— AIM OF THE EXERCISE —
Find the line containing "have h1 := stableTwistG_mul_archERhoG" in the records below. Copy exactly that line and each one after it, ending at the line containing "rw [h1, h2]", and nothing more.

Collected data
==========

import Literature.NumberTheory.Rogawski1990.ArchStableSumGWeyl     -- ★ p851917 PART 2 (this seat); brings ★ p851904 PART 1 `stableSumG`, `stableTwistG`, `stableTwistG_mul_archERhoG` and ★ `archERhoG_mul_archRG_slotPerm`, `prod_sign_mul_self`
import HarnessLib

/-!
# `stableSumG`, PART 3 — THE CLASS-SUM READING: on the partner points `F S′ = R′ · Φ` ⟹ `stableSumG F S′ c = R′(c) · Σ_{ρ ∈ partnerPerms S′} Φ(ρ·c)`
# (the rider (4) READ-G ∕ (11) consume by name; Shelstad 1979 Lemma 4.2; Rogawski 1990 §4.1 (4.1.1), §4.3 (4.3.1))

Topic `NumberTheory/Rogawski1990`; namespace `Literature.NumberTheory.Rogawski1990`.  THEOREMS ONLY (no definition, no instance, no notation, no axiom, no named fact, no `sorry`).
Cell `pub/hodgecm-mathlib`, crux H413 = `stmt-HodgeConjecture-24833`, road «N8-INNER» brick **(2) «STABLE-SUM-G»**, rider asked BY NAME by (4) READ-G LH7-p01 (g7) 2026-09-02T15:48:05Z
(«the `partnerWeight • Σ_{partnerPerms}` bridge … I consume it by name for §3′, no second `stableSumG`»); seat LH10-p02 (g9).

THE IDENTITY.  The unit twist of PART 1 was DESIGNED so that `u_ρ(c) · R′(ρ·c) = R′(c)` (`archRG` = Shelstad's signed `R_T`; ★ `archERhoG_mul_archRG_slotPerm`: the Weyl
denominator `archERhoG·archRG` alternates, and `u_ρ · archERhoG = sign ρ · archERhoG ∘ ρ`): §1 `stableTwistG_mul_archRG_slotPerm`.  Hence for an `R′`-NORMALISED family — `F S′ = archRG S′ · Φ`
on the partner points of `c`, `Φ` the honest (class-function) orbital reading — the stable sum is `R′(c)` times the PLAIN partner sum of `Φ`:
**`stableSumG F S′ c = archRG S′ c · Σ_{ρ ∈ partnerPerms S′} Φ (slotPerm ρ c)`** (§2 `stableSumG_eq_archRG_mul_sum`, global form `stableSumG_archRG_mul`, and on `RegG S′` the
division form `stableSumG_eq_archRG_mul_sum_div_of_mem_regG` with `Φ = F S′ ∕ archRG S′`).  The right-hand partner sum is exactly the index set of ★ `transfFamReg` ∕ ★ (4) READ-G's
`finsum_mem_setOf_isStablyConj_out_eq_partnerWeight_mul_sum` (each stable CLASS counted `|W_s(w)|` times per compact place — `2` at a `(2,1)` place, `6` at a `(3,0)` place — which ★
`partnerWeight` undoes), so (4)∕(11) re-spell `stableSumG (orbFamGExt …)` as `R′ ·` (class sum) with NO second stable-sum object.
HONEST LABEL: count-neutral algebra; HC_CM is proved only modulo the 7 printed citations (2 remaining: hLiu418 = stmt-HodgeConjecture-24832, h413 = stmt-HodgeConjecture-24833) until rung 0
closes.

## References
* [Shelstad1979] D. Shelstad, *Characters and inner forms of a quasi-split group over ℝ*, Compositio Math. 39 (1979) 11–45, §4 p. 22 (`R_T`), Lemma 4.2 (p. 23).
* [Rogawski1990] J. D. Rogawski, *Automorphic Representations of Unitary Groups in Three Variables*, Ann. of Math. Stud. 123 (1990), §4.1 (4.1.1) p. 39 (`Φ^st`), §4.3 (4.3.1) p. 43.
-/

set_option autoImplicit false

noncomputable section

open Complex Finset Equiv
open scoped Classical
open Literature.NumberTheory.Automorphic.ArchCartan

namespace Literature.NumberTheory.Rogawski1990

variable {W : Type*} [Fintype W] [DecidableEq W]

/-! ## §1 The twist eats the relabelled normaliser -/

/-- **`u_ρ(c) · R′(ρ·c) = R′(c)`** for a partner relabelling `ρ ∈ partnerPerms S′`: the unit twist converts the signed normaliser at the partner point back to the normaliser at `c`
(★ `archERhoG_mul_archRG_slotPerm` + ★ `stableTwistG_mul_archERhoG`, the unit `archERhoG` cancelled, `sign² = 1`). [cite: Shelstad1979, §4 p. 22; Lemma 4.2 (p. 23)] -/
theorem stableTwistG_mul_archRG_slotPerm {S' : Finset W} {ρ : W → Perm (Fin 3)} (hρ : ρ ∈ partnerPerms S') (c : W → Fin 3 → ℝ) :
    stableTwistG S' ρ c * archRG S' (slotPerm ρ c) = archRG S' c := by
  have hE : archERhoG S' c ≠ 0 := archERhoG_ne_zero' S' c
  have hEρ : archERhoG S' (slotPerm ρ c) ≠ 0 := archERhoG_ne_zero' S' _
  apply mul_left_cancel₀ (mul_ne_zero hE hEρ)
  have h1 := stableTwistG_mul_archERhoG S' ρ c
  have h2 := archERhoG_mul_archRG_slotPerm hρ c
  have h3 := prod_sign_mul_self ρ
  calc archERhoG S' c * archERhoG S' (slotPerm ρ c) * (stableTwistG S' ρ c * archRG S' (slotPerm ρ c))
      = (stableTwistG S' ρ c * archERhoG S' c) * (archERhoG S' (slotPerm ρ c) * archRG S' (slotPerm ρ c)) := by ring
    _ = ((∏ w, (Equiv.Perm.sign (ρ w) : ℂ)) * archERhoG S' (slotPerm ρ c)) * ((∏ w, (Equiv.Perm.sign (ρ w) : ℂ)) * (archERhoG S' c * archRG S' c)) := by rw [h1, h2]
    _ = ((∏ w, (Equiv.Perm.sign (ρ w) : ℂ)) * (∏ w, (Equiv.Perm.sign (ρ w) : ℂ))) * archERhoG S' (slotPerm ρ c) * (archERhoG S' c * archRG S' c) := by ring
    _ = archERhoG S' c * archERhoG S' (slotPerm ρ c) * archRG S' c := by rw [h3]; ring

/-- The twist as a ratio of normalisers on the regular set: `u_ρ(c) = R′(c) ∕ R′(ρ·c)` (`c ∈ RegG S′`). [cite: Shelstad1979, §4 p. 22] -/
theorem stableTwistG_eq_archRG_div_of_mem_regG {S' : Finset W} {ρ : W → Perm (Fin 3)} (hρ : ρ ∈ partnerPerms S') {c : W → Fin 3 → ℝ} (hc : c ∈ RegG S') :
    stableTwistG S' ρ c = archRG S' c / archRG S' (slotPerm ρ c) := by
  have hR : archRG S' (slotPerm ρ c) ≠ 0 := archRG_ne_zero_of_mem_regG ((slotPerm_mem_regG_iff hρ c).2 hc)
  rw [eq_div_iff hR, stableTwistG_mul_archRG_slotPerm hρ c]

/-! ## §2 The class-sum reading of the stable sum -/

/-- **THE CLASS-SUM READING**: if on the partner points of `c` the family is `R′`-normalised, `F S′ (ρ·c) = archRG S′ (ρ·c) · Φ (ρ·c)` (`ρ ∈ partnerPerms S′`), then
**`stableSumG F S′ c = archRG S′ c · Σ_{ρ ∈ partnerPerms S′} Φ (slotPerm ρ c)`** — `R′(c)` times the PLAIN partner sum of the class function. [cite: Rogawski1990, §4.1 (4.1.1) p. 39; §4.3 (4.3.1) p. 43]
[cite: Shelstad1979, Lemma 4.2 (p. 23)] -/
theorem stableSumG_eq_archRG_mul_sum {F : Finset W → (W → Fin 3 → ℝ) → ℂ} {Φ : (W → Fin 3 → ℝ) → ℂ} {S' : Finset W} {c : W → Fin 3 → ℝ}
    (h : ∀ ρ ∈ partnerPerms S', F S' (slotPerm ρ c) = archRG S' (slotPerm ρ c) * Φ (slotPerm ρ c)) :
    stableSumG F S' c = archRG S' c * ∑ ρ ∈ partnerPerms S', Φ (slotPerm ρ c) := by
  rw [stableSumG, Finset.mul_sum]
  refine Finset.sum_congr rfl fun ρ hρ => ?_
  rw [h ρ hρ, ← mul_assoc, stableTwistG_mul_archRG_slotPerm hρ]

/-- **Global form**: the stable sum of the `R′`-normalised family `S′ ↦ archRG S′ · Φ S′` is `archRG S′ c · Σ_ρ Φ S′ (ρ·c)`. [cite: Rogawski1990, §4.1 (4.1.1) p. 39]
[cite: Shelstad1979, Lemma 4.2 (p. 23)] -/
theorem stableSumG_archRG_mul (Φ : Finset W → (W → Fin 3 → ℝ) → ℂ) (S' : Finset W) (c : W → Fin 3 → ℝ) :
    stableSumG (fun S c => archRG S c * Φ S c) S' c = archRG S' c * ∑ ρ ∈ partnerPerms S', Φ S' (slotPerm ρ c) :=
  stableSumG_eq_archRG_mul_sum fun _ _ => rfl

/-- **Division form on the regular set**: for `c ∈ RegG S′` (all partner points regular, `R′ ≠ 0` there), `stableSumG F S′ c = archRG S′ c · Σ_ρ F S′ (ρ·c) ∕ archRG S′ (ρ·c)` — the stable
sum is `R′` times the partner sum of the un-normalised readings `Φ = F ∕ R′`. [cite: Rogawski1990, §4.3 (4.3.1) p. 43] [cite: Shelstad1979, §4 p. 22] -/
theorem stableSumG_eq_archRG_mul_sum_div_of_mem_regG (F : Finset W → (W → Fin 3 → ℝ) → ℂ) {S' : Finset W} {c : W → Fin 3 → ℝ} (hc : c ∈ RegG S') :
    stableSumG F S' c = archRG S' c * ∑ ρ ∈ partnerPerms S', F S' (slotPerm ρ c) / archRG S' (slotPerm ρ c) := by
  refine stableSumG_eq_archRG_mul_sum (Φ := fun c' => F S' c' / archRG S' c') fun ρ hρ => ?_
  have hR : archRG S' (slotPerm ρ c) ≠ 0 := archRG_ne_zero_of_mem_regG ((slotPerm_mem_regG_iff hρ c).2 hc)
  rw [mul_div_cancel₀ _ hR]

/-- **The un-normalised reading of the stable sum on the regular set**: `stableSumG F S′ c ∕ archRG S′ c = Σ_ρ F S′ (ρ·c) ∕ archRG S′ (ρ·c)` — the stable sum of the class function
`Φ = F ∕ R′` is the PLAIN (twist-free) partner sum. [cite: Rogawski1990, §4.1 (4.1.1) p. 39] -/
theorem stableSumG_div_archRG_of_mem_regG (F : Finset W → (W → Fin 3 → ℝ) → ℂ) {S' : Finset W} {c : W → Fin 3 → ℝ} (hc : c ∈ RegG S') :
    stableSumG F S' c / archRG S' c = ∑ ρ ∈ partnerPerms S', F S' (slotPerm ρ c) / archRG S' (slotPerm ρ c) := by
  rw [stableSumG_eq_archRG_mul_sum_div_of_mem_regG F hc, mul_div_cancel_left₀ _ (archRG_ne_zero_of_mem_regG hc)]

/-- **Symmetric class functions are reproduced**: if moreover `Φ` is invariant under every partner relabelling at `c`, the stable sum is `|partnerPerms S′| · archRG S′ c · Φ c`.
[cite: Shelstad1979, Lemma 4.2 (p. 23)] -/
theorem stableSumG_eq_card_mul_of_forall_eq {F : Finset W → (W → Fin 3 → ℝ) → ℂ} {Φ : (W → Fin 3 → ℝ) → ℂ} {S' : Finset W} {c : W → Fin 3 → ℝ}
    (h : ∀ ρ ∈ partnerPerms S', F S' (slotPerm ρ c) = archRG S' (slotPerm ρ c) * Φ (slotPerm ρ c)) (hΦ : ∀ ρ ∈ partnerPerms S', Φ (slotPerm ρ c) = Φ c) :
    stableSumG F S' c = ((partnerPerms S').card : ℂ) * (archRG S' c * Φ c) := by
  rw [stableSumG_eq_archRG_mul_sum h, Finset.sum_congr rfl hΦ, Finset.sum_const, nsmul_eq_mul]
  ring

end Literature.NumberTheory.Rogawski1990

end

==========

— RESULT BELOW —
  have h1 := stableTwistG_mul_archERhoG S' ρ c
  have h2 := archERhoG_mul_archRG_slotPerm hρ c
  have h3 := prod_sign_mul_self ρ
  calc archERhoG S' c * archERhoG S' (slotPerm ρ c) * (stableTwistG S' ρ c * archRG S' (slotPerm ρ c))
      = (stableTwistG S' ρ c * archERhoG S' c) * (archERhoG S' (slotPerm ρ c) * archRG S' (slotPerm ρ c)) := by ring
    _ = ((∏ w, (Equiv.Perm.sign (ρ w) : ℂ)) * archERhoG S' (slotPerm ρ c)) * ((∏ w, (Equiv.Perm.sign (ρ w) : ℂ)) * (archERhoG S' c * archRG S' c)) := by rw [h1, h2]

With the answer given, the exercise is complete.